Saved entries:
----------
import Summits.BirchSwinnertonDyer.BirchSwinnertonDyer.Theorems.Rank2ObservatoryCubicFieldR61108
import Summits.BirchSwinnertonDyer.BirchSwinnertonDyer.Theorems.Rank2Observatory2DescLinGens
import HarnessLib

/-!
# BirchSwinnertonDyer — rank ≥ 2 observatory: prime elements of the cubic field of `-2 + 22 * X - 16 * X ^ 2 + X ^ 3` (generator addendum `R61108 C1a`)

HONEST FRAMING: per-curve certified theorems and census instruments; no claim on BSD in rank ≥ 2.

Per-FIELD addendum of the KERNEL-2DESC instrument (design `b2b-bsdr2-cert-3/KERNEL-2DESC.md` §9d) for the cubic
field `K = ℚ(α)`, `α` a root of `-2 + 22 * X - 16 * X ^ 2 + X ^ 3` (`Δ = 61108`, `𝓞_K` a PID; file `Rank2ObservatoryCubicFieldR61108`):
for 2 elements `e = c₀ + c₁α + c₂α² = lin aeval_α c₀ c₁ c₂` it certifies the norm (`MonicCubic.normForm`,
`norm_lin_eq`) and primality (norm `±p`, or norm `±p^f` with the residue certificate of `lin_prime_of_pow`);
(totally real field: the signs at the three real places are certified inline per curve). These elements generate the primes
dividing `F′(θ)` for the census curves with this `2`-division field, `N < 5·10⁵` (data: kit job `j130842` + second
implementation `percurve/identities3r.py`); the per-curve files `Rank2Observatory<label>TwoDescRankTwo.lean`
reference them by name (`e_<c₀>_<c₁>_<c₂>_norm|prime`, `m` = minus). Generated by
`percurve/gen_addendum4.py`. Sorry-free; axioms `propext`, `Classical.choice`, `Quot.sound`.
[cite: Marcus2018, Ch. 3, Thm. 22] [cite: Cassels1991LecturesEllipticCurves, §15]
-/

-- single-conjunct summit: `Summit.BirchSwinnertonDyer.BirchSwinnertonDyer.…` repeats the name by design
set_option linter.dupNamespace false

noncomputable section

open scoped NumberField

open Literature.NumberTheory.NumberFields Polynomial NumberField

namespace Summit.BirchSwinnertonDyer.BirchSwinnertonDyer.Rank2Observatory.TwoDescCubic.FieldR61108

/-- `N(-α) = -2` (a prime above `2`, residue degree `1`; first met at `488864a1`). [folklore] -/
theorem e_0_m1_0_norm : Algebra.norm ℚ ((lin aeval_α 0 (-1) 0 : 𝓞 (CubicField (-16) 22 (-2))) : (CubicField (-16) 22 (-2))) = ((-2 : ℤ) : ℚ) :=
  norm_lin_eq irreducible aeval_α finrank_eq 0 (-1) 0 (by norm_num [MonicCubic.normForm])

/-- `-α` is prime (norm `±2`). [cite: Marcus2018, Ch. 3, Thm. 22] -/
theorem e_0_m1_0_prime : Prime (lin aeval_α 0 (-1) 0 : 𝓞 (CubicField (-16) 22 (-2))) :=
  lin_prime_of_prime irreducible aeval_α finrank_eq 0 (-1) 0 (n := -2)
    (by norm_num [MonicCubic.normForm]) (by norm_num)

/-- `N(3 - 22 * α + 8 * α ^ 2) = -15277` (a prime above `15277`, residue degree `1`; first met at `488864a1`). [folklore] -/
theorem e_3_m22_8_norm : Algebra.norm ℚ ((lin aeval_α 3 (-22) 8 : 𝓞 (CubicField (-16) 22 (-2))) : (CubicField (-16) 22 (-2))) = ((-15277 : ℤ) : ℚ) :=
  norm_lin_eq irreducible aeval_α finrank_eq 3 (-22) 8 (by norm_num [MonicCubic.normForm])

/-- `3 - 22 * α + 8 * α ^ 2` is prime (norm `±15277`). [cite: Marcus2018, Ch. 3, Thm. 22] -/
theorem e_3_m22_8_prime : Prime (lin aeval_α 3 (-22) 8 : 𝓞 (CubicField (-16) 22 (-2))) :=
  lin_prime_of_prime irreducible aeval_α finrank_eq 3 (-22) 8 (n := -15277)
    (by norm_num [MonicCubic.normForm]) (by norm_num)

end Summit.BirchSwinnertonDyer.BirchSwinnertonDyer.Rank2Observatory.TwoDescCubic.FieldR61108

end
----------
> Work instruction:
Transcribe the records above with every character unchanged.

> Answer:
import Summits.BirchSwinnertonDyer.BirchSwinnertonDyer.Theorems.Rank2ObservatoryCubicFieldR61108
import Summits.BirchSwinnertonDyer.BirchSwinnertonDyer.Theorems.Rank2Observatory2DescLinGens
import HarnessLib

/-!
# BirchSwinnertonDyer — rank ≥ 2 observatory: prime elements of the cubic field of `-2 + 22 * X - 16 * X ^ 2 + X ^ 3` (generator addendum `R61108 C1a`)

HONEST FRAMING: per-curve certified theorems and census instruments; no claim on BSD in rank ≥ 2.

Per-FIELD addendum of the KERNEL-2DESC instrument (design `b2b-bsdr2-cert-3/KERNEL-2DESC.md` §9d) for the cubic
field `K = ℚ(α)`, `α` a root of `-2 + 22 * X - 16 * X ^ 2 + X ^ 3` (`Δ = 61108`, `𝓞_K` a PID; file `Rank2ObservatoryCubicFieldR61108`):
for 2 elements `e = c₀ + c₁α + c₂α² = lin aeval_α c₀ c₁ c₂` it certifies the norm (`MonicCubic.normForm`,
`norm_lin_eq`) and primality (norm `±p`, or norm `±p^f` with the residue certificate of `lin_prime_of_pow`);
(totally real field: the signs at the three real places are certified inline per curve). These elements generate the primes
dividing `F′(θ)` for the census curves with this `2`-division field, `N < 5·10⁵` (data: kit job `j130842` + second
implementation `percurve/identities3r.py`); the per-curve files `Rank2Observatory<label>TwoDescRankTwo.lean`
reference them by name (`e_<c₀>_<c₁>_<c₂>_norm|prime`, `m` = minus). Generated by
`percurve/gen_addendum4.py`. Sorry-free; axioms `propext`, `Classical.choice`, `Quot.sound`.
[cite: Marcus2018, Ch. 3, Thm. 22] [cite: Cassels1991LecturesEllipticCurves, §15]
-/

-- single-conjunct summit: `Summit.BirchSwinnertonDyer.BirchSwinnertonDyer.…` repeats the name by design
set_option linter.dupNamespace false

noncomputable section

open scoped NumberField

open Literature.NumberTheory.NumberFields Polynomial NumberField

namespace Summit.BirchSwinnertonDyer.BirchSwinnertonDyer.Rank2Observatory.TwoDescCubic.FieldR61108

/-- `N(-α) = -2` (a prime above `2`, residue degree `1`; first met at `488864a1`). [folklore] -/
theorem e_0_m1_0_norm : Algebra.norm ℚ ((lin aeval_α 0 (-1) 0 : 𝓞 (CubicField (-16) 22 (-2))) : (CubicField (-16) 22 (-2))) = ((-2 : ℤ) : ℚ) :=
  norm_lin_eq irreducible aeval_α finrank_eq 0 (-1) 0 (by norm_num [MonicCubic.normForm])

/-- `-α` is prime (norm `±2`). [cite: Marcus2018, Ch. 3, Thm. 22] -/
theorem e_0_m1_0_prime : Prime (lin aeval_α 0 (-1) 0 : 𝓞 (CubicField (-16) 22 (-2))) :=
  lin_prime_of_prime irreducible aeval_α finrank_eq 0 (-1) 0 (n := -2)
    (by norm_num [MonicCubic.normForm]) (by norm_num)

/-- `N(3 - 22 * α + 8 * α ^ 2) = -15277` (a prime above `15277`, residue degree `1`; first met at `488864a1`). [folklore] -/
theorem e_3_m22_8_norm : Algebra.norm ℚ ((lin aeval_α 3 (-22) 8 : 𝓞 (CubicField (-16) 22 (-2))) : (CubicField (-16) 22 (-2))) = ((-15277 : ℤ) : ℚ) :=
  norm_lin_eq irreducible aeval_α finrank_eq 3 (-22) 8 (by norm_num [MonicCubic.normForm])

/-- `3 - 22 * α + 8 * α ^ 2` is prime (norm `±15277`). [cite: Marcus2018, Ch. 3, Thm. 22] -/
theorem e_3_m22_8_prime : Prime (lin aeval_α 3 (-22) 8 : 𝓞 (CubicField (-16) 22 (-2))) :=
  lin_prime_of_prime irreducible aeval_α finrank_eq 3 (-22) 8 (n := -15277)
    (by norm_num [MonicCubic.normForm]) (by norm_num)

end Summit.BirchSwinnertonDyer.BirchSwinnertonDyer.Rank2Observatory.TwoDescCubic.FieldR61108

end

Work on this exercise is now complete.